• Collected data entries:
○ ○ ○ ○ ○ ○ ○
import Mathlib.MeasureTheory.Measure.Portmanteau
import Literature.Probability.RandomPlanarGeometry.CurveSpace
import Literature.Probability.RandomPlanarGeometry.SelfAvoidingWalk
import Summits.CriticalPhenomena.SAWScalingLimit.Theorems.SubseqIdentification.Negative.Necessity
import Summits.CriticalPhenomena.SAWScalingLimit.Theorems.SubseqIdentification.Negative.ProbabilityRedundant
import HarnessLib

/-!
# `stub_latticeAreaLawOfLimitLaw`: the lattice area law S4 from a FULL weak limit with the
# two-sided `r²` law (portmanteau along the mesh filter; converse of S5)

Stub N2 of the necessity package of the line `boundary-area-law` for the crux
`SubseqIdentification` (stmt-CriticalPhenomena-0783, route `SAWRenewalTightness`; primary decl
`SAWParafermion.SubseqIdentification`; lead c3, cycle 1).

Statement. Let `(D; a, b)` be a Dobrushin domain with an endpoint approximation `(a_δ, b_δ)` and
suppose the critical `δℤ²` SAW laws, pushed to `CurveClass ℂ` by `γ ↦ γ.curve`, converge weakly
(test-function form) along the WHOLE mesh filter `𝓝[>] 0` to a probability measure `μ` which
satisfies the two-sided boundary area law at `x₀`: `c r² ≤ μ[dist(x₀, trace) < r]` and
`μ[dist(x₀, trace) ≤ r] ≤ C r²` for `0 < r ≤ r₀`. Then the registered LATTICE area law S4 holds at
`x₀`: with `ε₀ := r₀` and one constant `C'`, for every `0 < r ≤ ε₀`, eventually in `δ → 0⁺`,
`P_δ(≤ r) ε₀² ≤ C' P_δ(≤ ε₀) r²` and `P_δ(≤ ε₀) r² ≤ C' P_δ(≤ r) ε₀²` (cross-multiplied in `ℝ≥0∞`).

Proof (portmanteau on the Polish `CurveClass ℂ`, along the filter `𝓝[>] 0`). Past the junk meshes
the laws are probability measures (`Negative.eventually_isProbabilityMeasure_law`); the family of
image laws, completed by `μ` at the junk meshes, is a `ProbabilityMeasure`-valued function
converging to `μ` (`ProbabilityMeasure.tendsto_iff_forall_integral_tendsto`, `integral_map`). The
functional `c ↦ dist(x₀, trace c)` is `1`-Lipschitz, so `{dist ≤ r}` is closed, `{dist < r}` open,
and (`ProbabilityMeasure.limsup_measure_closed_le_of_tendsto`,
`ProbabilityMeasure.le_liminf_measure_open_of_tendsto`, `eventually_lt_of_limsup_lt`,
`eventually_lt_of_lt_liminf`) eventually `P_δ(≤ r) < 2 C r²`, `P_δ(< ε₀) > c ε₀²/2`,
`P_δ(< r) > c r²/2`; with `P_δ ≤ 1` the two inequalities follow for `C' = 4C/c + 2/(c ε₀²)`.

This is the converse direction of the landed S5 `stub_areaLawOfLimit` (lattice law along a
sequence ⇒ continuum law of the subsequential limit); together with N1 (the SLE_{8/3} law has the
two-sided `r²` law at a flat window) and N3 it gives `SAW.SAWScalingLimit → S4`: the lattice stub
of the line is implied by the Lawler–Schramm–Werner conjecture as typed.
No named fact is used; axioms `propext`, `Classical.choice`, `Quot.sound`.
-/

noncomputable section

open MeasureTheory Filter Topology Set
open scoped NNReal ENNReal BoundedContinuousFunction

namespace Summit.CriticalPhenomena.SAWScalingLimit.Theorems.SubseqIdentification.BoundaryAreaLaw

open Literature.Probability.RandomPlanarGeometry Literature.Probability.LatticeModels

/-- `c ↦ dist(x₀, trace c)` is `1`-Lipschitz for the reparametrisation distance on curve classes:
every point of one trace is within `dist c₁ c₂` of the other trace (`Curve.infDist_range_le`).
[folklore] -/
private theorem lipschitzWith_infDist_range (z : ℂ) :
    LipschitzWith 1 fun c : CurveClass ℂ => Metric.infDist z c.range := by
  -- adapted from `Literature.Barriers.CriticalPhenomena.SupercriticalSAW.lipschitzWith_infDist_range`
  refine LipschitzWith.of_le_add fun c₁ c₂ => ?_
  obtain ⟨γ₁, rfl⟩ := CurveClass.surjective_mk c₁
  obtain ⟨γ₂, rfl⟩ := CurveClass.surjective_mk c₂
  simp only [CurveClass.range_mk, CurveClass.dist_mk_mk]
  have key : ∀ ⦃y⦄, y ∈ γ₂.range → Metric.infDist z γ₁.range - dist γ₁ γ₂ ≤ dist z y := by
    rintro y ⟨t, rfl⟩
    have h₁ := Curve.infDist_range_le γ₂ γ₁ t
    have h₂ := Metric.infDist_le_infDist_add_dist (s := γ₁.range) (x := z) (y := γ₂ t)
    rw [dist_comm γ₂ γ₁] at h₁
    linarith
  have h := (Metric.le_infDist γ₂.range_nonempty).2 key
  linarith

/-- **N2 — THE LATTICE AREA LAW FROM A FULL WEAK LIMIT WITH THE TWO-SIDED `r²` LAW** (registered
stub `stub_latticeAreaLawOfLimitLaw` of the line `boundary-area-law`, crux `SubseqIdentification`,
stmt-CriticalPhenomena-0783; converse of S5). If the pushed critical SAW laws of `(D; a, b)`
converge weakly along `𝓝[>] 0` to a probability measure `μ` with `c r² ≤ μ[dist(x₀, trace) < r]`
and `μ[dist(x₀, trace) ≤ r] ≤ C r²` for `0 < r ≤ r₀`, then for `ε₀ := r₀`,
`C' := 4C/c + 2/(c ε₀²)` and every `0 < r ≤ ε₀`, eventually in `δ → 0⁺`:
`P_δ(≤ r) ε₀² ≤ C' P_δ(≤ ε₀) r²` and `P_δ(≤ ε₀) r² ≤ C' P_δ(≤ r) ε₀²`. Portmanteau along the mesh
filter for the closed events `{dist ≤ r}` and the open events `{dist < r}`. [folklore] -/
theorem stub_latticeAreaLawOfLimitLaw :
    ∀ (D : DobrushinDomain) (a b : ℝ → Site 2) (μ : Measure (CurveClass ℂ)) (x₀ : ℂ),
      SAW.IsEndpointApprox D a b → IsProbabilityMeasure μ →
      (∀ f : CurveClass ℂ →ᵇ ℝ,
        Tendsto (fun δ => ∫ γ, f γ.curve ∂(SAW.law D.carrier δ (a δ) (b δ)))
          (𝓝[>] (0 : ℝ)) (𝓝 (∫ x, f x ∂μ))) →
      (∃ c C r₀ : ℝ, 0 < c ∧ 0 < C ∧ 0 < r₀ ∧ ∀ r : ℝ, 0 < r → r ≤ r₀ →
        ENNReal.ofReal (c * r ^ 2) ≤ μ {γ | Metric.infDist x₀ γ.range < r} ∧
          μ {γ | Metric.infDist x₀ γ.range ≤ r} ≤ ENNReal.ofReal (C * r ^ 2)) →
      ∃ C ε₀ : ℝ, 0 < C ∧ 0 < ε₀ ∧ ∀ r : ℝ, 0 < r → r ≤ ε₀ →
        ∀ᶠ δ in 𝓝[>] (0 : ℝ),
          SAW.law D.carrier δ (a δ) (b δ) {γ | Metric.infDist x₀ γ.curve.range ≤ r} *
              ENNReal.ofReal (ε₀ ^ 2) ≤
            ENNReal.ofReal C *
              SAW.law D.carrier δ (a δ) (b δ) {γ | Metric.infDist x₀ γ.curve.range ≤ ε₀} *
                ENNReal.ofReal (r ^ 2) ∧
          SAW.law D.carrier δ (a δ) (b δ) {γ | Metric.infDist x₀ γ.curve.range ≤ ε₀} *
              ENNReal.ofReal (r ^ 2) ≤
            ENNReal.ofReal C *
              SAW.law D.carrier δ (a δ) (b δ) {γ | Metric.infDist x₀ γ.curve.range ≤ r} *
                ENNReal.ofReal (ε₀ ^ 2) := by
  intro D a b μ x₀ hab hμ hlim hlaw
  obtain ⟨c, C, r₀, hc, hC, hr₀, hlaw⟩ := hlaw
  haveI := hμ
  classical
  -- past the junk meshes the SAW laws are probability measures
  have hprob : ∀ᶠ δ in 𝓝[>] (0 : ℝ), IsProbabilityMeasure (SAW.law D.carrier δ (a δ) (b δ)) :=
    Negative.eventually_isProbabilityMeasure_law hab
  -- the image laws as a `ProbabilityMeasure`-valued family (completed by `μ` at the junk meshes)
  let ν : ℝ → ProbabilityMeasure (CurveClass ℂ) := fun δ =>
    if h : IsProbabilityMeasure (SAW.law D.carrier δ (a δ) (b δ)) then
      ⟨(SAW.law D.carrier δ (a δ) (b δ)).map (fun γ => γ.curve), by
        haveI := h
        exact Measure.isProbabilityMeasure_map (SAW.DomainSAW.measurable_of_top _).aemeasurable⟩
    else ⟨μ, hμ⟩
  have hνeq : ∀ δ, IsProbabilityMeasure (SAW.law D.carrier δ (a δ) (b δ)) →
      ((ν δ : ProbabilityMeasure (CurveClass ℂ)) : Measure (CurveClass ℂ)) =
        (SAW.law D.carrier δ (a δ) (b δ)).map (fun γ => γ.curve) := by
    intro δ h
    simp only [ν, dif_pos h, ProbabilityMeasure.coe_mk]
  have hνapply : ∀ δ, IsProbabilityMeasure (SAW.law D.carrier δ (a δ) (b δ)) →
      ∀ {S : Set (CurveClass ℂ)}, MeasurableSet S →
        ((ν δ : ProbabilityMeasure (CurveClass ℂ)) : Measure (CurveClass ℂ)) S =
          SAW.law D.carrier δ (a δ) (b δ) ((fun γ => γ.curve) ⁻¹' S) := by
    intro δ h S hS
    rw [hνeq δ h, Measure.map_apply (SAW.DomainSAW.measurable_of_top _) hS]
  -- weak convergence of the family along the mesh filter
  have hνlim : Tendsto ν (𝓝[>] (0 : ℝ)) (𝓝 (⟨μ, hμ⟩ : ProbabilityMeasure (CurveClass ℂ))) := by
    refine ProbabilityMeasure.tendsto_iff_forall_integral_tendsto.2 fun f => ?_
    refine (hlim f).congr' ?_
    filter_upwards [hprob] with δ hδ
    rw [hνeq δ hδ, integral_map (SAW.DomainSAW.measurable_of_top _).aemeasurable
      f.continuous.aestronglyMeasurable]
  -- the events: `{dist ≤ r}` is closed, `{dist < r}` is open
  have hcont : Continuous fun c : CurveClass ℂ => Metric.infDist x₀ c.range :=
    (lipschitzWith_infDist_range x₀).continuous
  have hclosed : ∀ r : ℝ, IsClosed {c : CurveClass ℂ | Metric.infDist x₀ c.range ≤ r} :=
    fun r => isClosed_le hcont continuous_const
  have hopen : ∀ r : ℝ, IsOpen {c : CurveClass ℂ | Metric.infDist x₀ c.range < r} :=
    fun r => isOpen_lt hcont continuous_const
  -- portmanteau along `𝓝[>] 0`
  have hlimsup : ∀ r : ℝ,
      limsup (fun δ => ((ν δ : ProbabilityMeasure (CurveClass ℂ)) : Measure (CurveClass ℂ))
        {c | Metric.infDist x₀ c.range ≤ r}) (𝓝[>] (0 : ℝ)) ≤
          μ {c | Metric.infDist x₀ c.range ≤ r} :=
    fun r => ProbabilityMeasure.limsup_measure_closed_le_of_tendsto hνlim (hclosed r)
  have hliminf : ∀ r : ℝ, μ {c | Metric.infDist x₀ c.range < r} ≤
      liminf (fun δ => ((ν δ : ProbabilityMeasure (CurveClass ℂ)) : Measure (CurveClass ℂ))
        {c | Metric.infDist x₀ c.range < r}) (𝓝[>] (0 : ℝ)) :=
    fun r => ProbabilityMeasure.le_liminf_measure_open_of_tendsto hνlim (hopen r)
  -- eventual one-sided bounds for the lattice probabilities at a fixed radius `0 < r ≤ r₀`
  have hupper : ∀ r : ℝ, 0 < r → r ≤ r₀ → ∀ᶠ δ in 𝓝[>] (0 : ℝ),
      SAW.law D.carrier δ (a δ) (b δ) {γ | Metric.infDist x₀ γ.curve.range ≤ r} ≤
        ENNReal.ofReal (2 * C * r ^ 2) := by
    intro r hr hrr
    have hlt : limsup (fun δ => ((ν δ : ProbabilityMeasure (CurveClass ℂ)) :
        Measure (CurveClass ℂ)) {c | Metric.infDist x₀ c.range ≤ r}) (𝓝[>] (0 : ℝ)) <
          ENNReal.ofReal (2 * C * r ^ 2) := by
      refine (hlimsup r).trans_lt ((hlaw r hr hrr).2.trans_lt ?_)
      rw [ENNReal.ofReal_lt_ofReal_iff (by positivity)]
      nlinarith [mul_pos hC (pow_pos hr 2)]
    filter_upwards [eventually_lt_of_limsup_lt hlt, hprob] with δ hδ hp
    rw [hνapply δ hp (hclosed r).measurableSet] at hδ
    exact hδ.le
  have hlower : ∀ r : ℝ, 0 < r → r ≤ r₀ → ∀ᶠ δ in 𝓝[>] (0 : ℝ),
      ENNReal.ofReal (c * r ^ 2 / 2) ≤
        SAW.law D.carrier δ (a δ) (b δ) {γ | Metric.infDist x₀ γ.curve.range ≤ r} := by
    intro r hr hrr
    have hlt : ENNReal.ofReal (c * r ^ 2 / 2) <
        liminf (fun δ => ((ν δ : ProbabilityMeasure (CurveClass ℂ)) :
          Measure (CurveClass ℂ)) {c | Metric.infDist x₀ c.range < r}) (𝓝[>] (0 : ℝ)) := by
      refine lt_of_lt_of_le ?_ ((hlaw r hr hrr).1.trans (hliminf r))
      rw [ENNReal.ofReal_lt_ofReal_iff (by positivity)]
      nlinarith [mul_pos hc (pow_pos hr 2)]
    filter_upwards [eventually_lt_of_lt_liminf hlt, hprob] with δ hδ hp
    rw [hνapply δ hp (hopen r).measurableSet] at hδ
    refine hδ.le.trans (measure_mono fun γ (hγ : Metric.infDist x₀ γ.curve.range < r) => ?_)
    exact hγ.le
  -- the constants
  set C' : ℝ := 4 * C / c + 2 / (c * r₀ ^ 2) with hC'
  have hC'0 : 0 < C' := by positivity
  have hkey : ∀ r : ℝ, C' * (c * r₀ ^ 2 / 2) * r ^ 2 = 2 * C * r ^ 2 * r₀ ^ 2 + r ^ 2 := by
    intro r
    rw [hC']
    field_simp
    ring
  have hkey' : ∀ r : ℝ, C' * (c * r ^ 2 / 2) * r₀ ^ 2 = 2 * C * r ^ 2 * r₀ ^ 2 + r ^ 2 := by
    intro r
    rw [hC']
    field_simp
    ring
  refine ⟨C', r₀, hC'0, hr₀, fun r hr hrr => ?_⟩
  filter_upwards [hupper r hr hrr, hlower r hr hrr, hlower r₀ hr₀ le_rfl, hprob]
    with δ hU hL hL₀ hp
  constructor
  · -- `P_δ(≤ r) ε₀² ≤ 2C r² ε₀² ≤ C' (c ε₀²/2) r² ≤ C' P_δ(≤ ε₀) r²`
    calc SAW.law D.carrier δ (a δ) (b δ) {γ | Metric.infDist x₀ γ.curve.range ≤ r} *
          ENNReal.ofReal (r₀ ^ 2)
        ≤ ENNReal.ofReal (2 * C * r ^ 2) * ENNReal.ofReal (r₀ ^ 2) := by gcongr
      _ = ENNReal.ofReal (2 * C * r ^ 2 * r₀ ^ 2) := by
          rw [← ENNReal.ofReal_mul (by positivity)]
      _ ≤ ENNReal.ofReal (C' * (c * r₀ ^ 2 / 2) * r ^ 2) := by
          refine ENNReal.ofReal_le_ofReal ?_
          rw [hkey r]
          nlinarith [pow_pos hr 2]
      _ = ENNReal.ofReal C' * ENNReal.ofReal (c * r₀ ^ 2 / 2) * ENNReal.ofReal (r ^ 2) := by
          rw [ENNReal.ofReal_mul (by positivity), ENNReal.ofReal_mul hC'0.le]
      _ ≤ ENNReal.ofReal C' *
            SAW.law D.carrier δ (a δ) (b δ) {γ | Metric.infDist x₀ γ.curve.range ≤ r₀} *
              ENNReal.ofReal (r ^ 2) := by gcongr
  · -- `P_δ(≤ ε₀) r² ≤ r² ≤ C' (c r²/2) ε₀² ≤ C' P_δ(≤ r) ε₀²`
    calc SAW.law D.carrier δ (a δ) (b δ) {γ | Metric.infDist x₀ γ.curve.range ≤ r₀} *
          ENNReal.ofReal (r ^ 2)
        ≤ 1 * ENNReal.ofReal (r ^ 2) := by
          gcongr
          exact prob_le_one
      _ = ENNReal.ofReal (r ^ 2) := one_mul _
      _ ≤ ENNReal.ofReal (C' * (c * r ^ 2 / 2) * r₀ ^ 2) := by
          refine ENNReal.ofReal_le_ofReal ?_
          rw [hkey' r]
          nlinarith [mul_pos hC (pow_pos hr 2), pow_pos hr₀ 2]
      _ = ENNReal.ofReal C' * ENNReal.ofReal (c * r ^ 2 / 2) * ENNReal.ofReal (r₀ ^ 2) := by
          rw [ENNReal.ofReal_mul (by positivity), ENNReal.ofReal_mul hC'0.le]
      _ ≤ ENNReal.ofReal C' *
            SAW.law D.carrier δ (a δ) (b δ) {γ | Metric.infDist x₀ γ.curve.range ≤ r} *
              ENNReal.ofReal (r₀ ^ 2) := by gcongr

end Summit.CriticalPhenomena.SAWScalingLimit.Theorems.SubseqIdentification.BoundaryAreaLaw

end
○ ○ ○ ○ ○ ○ ○
• ASSIGNMENT:
Find the count of lines in the data above where the word "junk" occurs, and write down only that count.

• TASK RESULT:
4